___ SUPPLIED MATERIAL

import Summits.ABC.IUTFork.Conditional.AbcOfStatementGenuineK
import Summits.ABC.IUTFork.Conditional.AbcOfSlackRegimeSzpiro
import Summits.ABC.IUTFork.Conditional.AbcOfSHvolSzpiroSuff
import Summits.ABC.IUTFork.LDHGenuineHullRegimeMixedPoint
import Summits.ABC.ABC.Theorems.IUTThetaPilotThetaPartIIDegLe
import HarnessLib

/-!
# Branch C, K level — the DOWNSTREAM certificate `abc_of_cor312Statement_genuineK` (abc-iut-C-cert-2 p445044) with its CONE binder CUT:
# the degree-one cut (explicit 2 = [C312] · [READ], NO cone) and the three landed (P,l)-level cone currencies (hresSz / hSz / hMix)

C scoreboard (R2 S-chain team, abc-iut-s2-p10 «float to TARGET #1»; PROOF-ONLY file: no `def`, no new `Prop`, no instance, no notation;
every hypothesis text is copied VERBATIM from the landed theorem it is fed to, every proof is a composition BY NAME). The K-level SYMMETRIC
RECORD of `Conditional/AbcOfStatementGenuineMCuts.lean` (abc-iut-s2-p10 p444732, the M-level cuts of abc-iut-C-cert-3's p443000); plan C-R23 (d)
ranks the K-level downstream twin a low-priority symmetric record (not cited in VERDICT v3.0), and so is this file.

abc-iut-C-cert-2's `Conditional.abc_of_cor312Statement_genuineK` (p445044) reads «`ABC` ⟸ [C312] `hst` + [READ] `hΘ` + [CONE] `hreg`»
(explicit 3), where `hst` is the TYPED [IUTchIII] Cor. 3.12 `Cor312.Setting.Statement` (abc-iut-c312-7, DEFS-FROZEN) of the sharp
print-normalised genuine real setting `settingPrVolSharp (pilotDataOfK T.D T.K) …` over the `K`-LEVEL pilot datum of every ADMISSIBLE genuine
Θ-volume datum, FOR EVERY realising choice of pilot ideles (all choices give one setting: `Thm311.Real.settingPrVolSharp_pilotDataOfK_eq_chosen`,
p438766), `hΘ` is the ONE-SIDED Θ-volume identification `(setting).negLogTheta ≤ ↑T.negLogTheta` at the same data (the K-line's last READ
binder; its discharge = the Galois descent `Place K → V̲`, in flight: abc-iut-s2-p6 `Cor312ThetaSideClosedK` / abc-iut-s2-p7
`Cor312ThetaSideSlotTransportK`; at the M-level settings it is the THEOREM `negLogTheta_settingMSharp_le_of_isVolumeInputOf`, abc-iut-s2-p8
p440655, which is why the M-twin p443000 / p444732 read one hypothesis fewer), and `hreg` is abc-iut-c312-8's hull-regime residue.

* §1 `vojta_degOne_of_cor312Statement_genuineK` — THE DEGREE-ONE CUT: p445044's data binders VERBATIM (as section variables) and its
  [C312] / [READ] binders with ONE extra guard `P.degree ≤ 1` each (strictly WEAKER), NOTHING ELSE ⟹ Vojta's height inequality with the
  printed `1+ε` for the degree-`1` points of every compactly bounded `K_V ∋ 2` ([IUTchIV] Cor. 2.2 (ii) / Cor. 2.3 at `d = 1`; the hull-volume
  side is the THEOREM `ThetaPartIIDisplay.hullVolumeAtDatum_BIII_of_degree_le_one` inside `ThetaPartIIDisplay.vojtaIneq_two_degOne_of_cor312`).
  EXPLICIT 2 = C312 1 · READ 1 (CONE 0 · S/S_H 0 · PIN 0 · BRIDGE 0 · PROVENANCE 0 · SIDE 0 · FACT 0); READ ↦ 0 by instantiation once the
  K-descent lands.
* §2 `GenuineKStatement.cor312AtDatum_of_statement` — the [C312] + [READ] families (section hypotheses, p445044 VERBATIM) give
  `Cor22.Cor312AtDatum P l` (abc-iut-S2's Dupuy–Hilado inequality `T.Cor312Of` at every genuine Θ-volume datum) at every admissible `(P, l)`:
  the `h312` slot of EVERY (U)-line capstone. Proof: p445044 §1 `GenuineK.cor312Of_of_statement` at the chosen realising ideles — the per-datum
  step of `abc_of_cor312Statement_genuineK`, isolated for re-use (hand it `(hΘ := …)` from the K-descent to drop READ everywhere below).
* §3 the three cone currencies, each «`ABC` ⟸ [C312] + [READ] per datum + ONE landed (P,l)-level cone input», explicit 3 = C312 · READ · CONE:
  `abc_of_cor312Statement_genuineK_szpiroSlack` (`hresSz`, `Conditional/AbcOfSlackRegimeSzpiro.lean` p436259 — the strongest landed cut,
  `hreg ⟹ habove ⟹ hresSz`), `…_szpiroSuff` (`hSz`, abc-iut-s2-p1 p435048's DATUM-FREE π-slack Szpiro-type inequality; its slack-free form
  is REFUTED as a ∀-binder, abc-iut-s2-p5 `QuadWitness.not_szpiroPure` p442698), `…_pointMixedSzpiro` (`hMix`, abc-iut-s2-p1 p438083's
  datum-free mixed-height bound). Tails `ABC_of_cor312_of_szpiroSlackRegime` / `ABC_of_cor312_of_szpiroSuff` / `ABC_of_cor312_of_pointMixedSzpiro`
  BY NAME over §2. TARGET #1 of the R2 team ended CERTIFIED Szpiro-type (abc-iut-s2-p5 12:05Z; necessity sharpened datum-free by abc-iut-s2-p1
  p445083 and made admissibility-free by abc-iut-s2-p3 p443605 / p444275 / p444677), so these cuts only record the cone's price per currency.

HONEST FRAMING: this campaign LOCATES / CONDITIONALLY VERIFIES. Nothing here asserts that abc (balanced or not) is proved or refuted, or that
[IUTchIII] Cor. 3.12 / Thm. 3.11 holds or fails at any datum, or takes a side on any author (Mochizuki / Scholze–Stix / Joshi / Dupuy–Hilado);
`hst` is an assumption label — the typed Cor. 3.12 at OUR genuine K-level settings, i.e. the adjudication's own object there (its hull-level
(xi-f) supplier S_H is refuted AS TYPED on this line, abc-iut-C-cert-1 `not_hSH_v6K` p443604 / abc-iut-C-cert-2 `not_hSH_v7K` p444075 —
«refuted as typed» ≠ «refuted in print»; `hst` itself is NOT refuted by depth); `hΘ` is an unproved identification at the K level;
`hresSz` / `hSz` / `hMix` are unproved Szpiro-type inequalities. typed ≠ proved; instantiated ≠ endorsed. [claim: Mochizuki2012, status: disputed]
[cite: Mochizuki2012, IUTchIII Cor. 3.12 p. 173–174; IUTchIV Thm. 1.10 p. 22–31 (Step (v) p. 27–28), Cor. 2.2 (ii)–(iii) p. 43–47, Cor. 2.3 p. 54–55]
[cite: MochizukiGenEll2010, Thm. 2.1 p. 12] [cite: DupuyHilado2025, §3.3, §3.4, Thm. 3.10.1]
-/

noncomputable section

______

» PROBLEM: Keep only those lines of the records that hold "IUTchIII", and return them.

» OUTPUT:
(explicit 3), where `hst` is the TYPED [IUTchIII] Cor. 3.12 `Cor312.Setting.Statement` (abc-iut-c312-7, DEFS-FROZEN) of the sharp
[IUTchIII] Cor. 3.12 / Thm. 3.11 holds or fails at any datum, or takes a side on any author (Mochizuki / Scholze–Stix / Joshi / Dupuy–Hilado);
[cite: Mochizuki2012, IUTchIII Cor. 3.12 p. 173–174; IUTchIV Thm. 1.10 p. 22–31 (Step (v) p. 27–28), Cor. 2.2 (ii)–(iii) p. 43–47, Cor. 2.3 p. 54–55]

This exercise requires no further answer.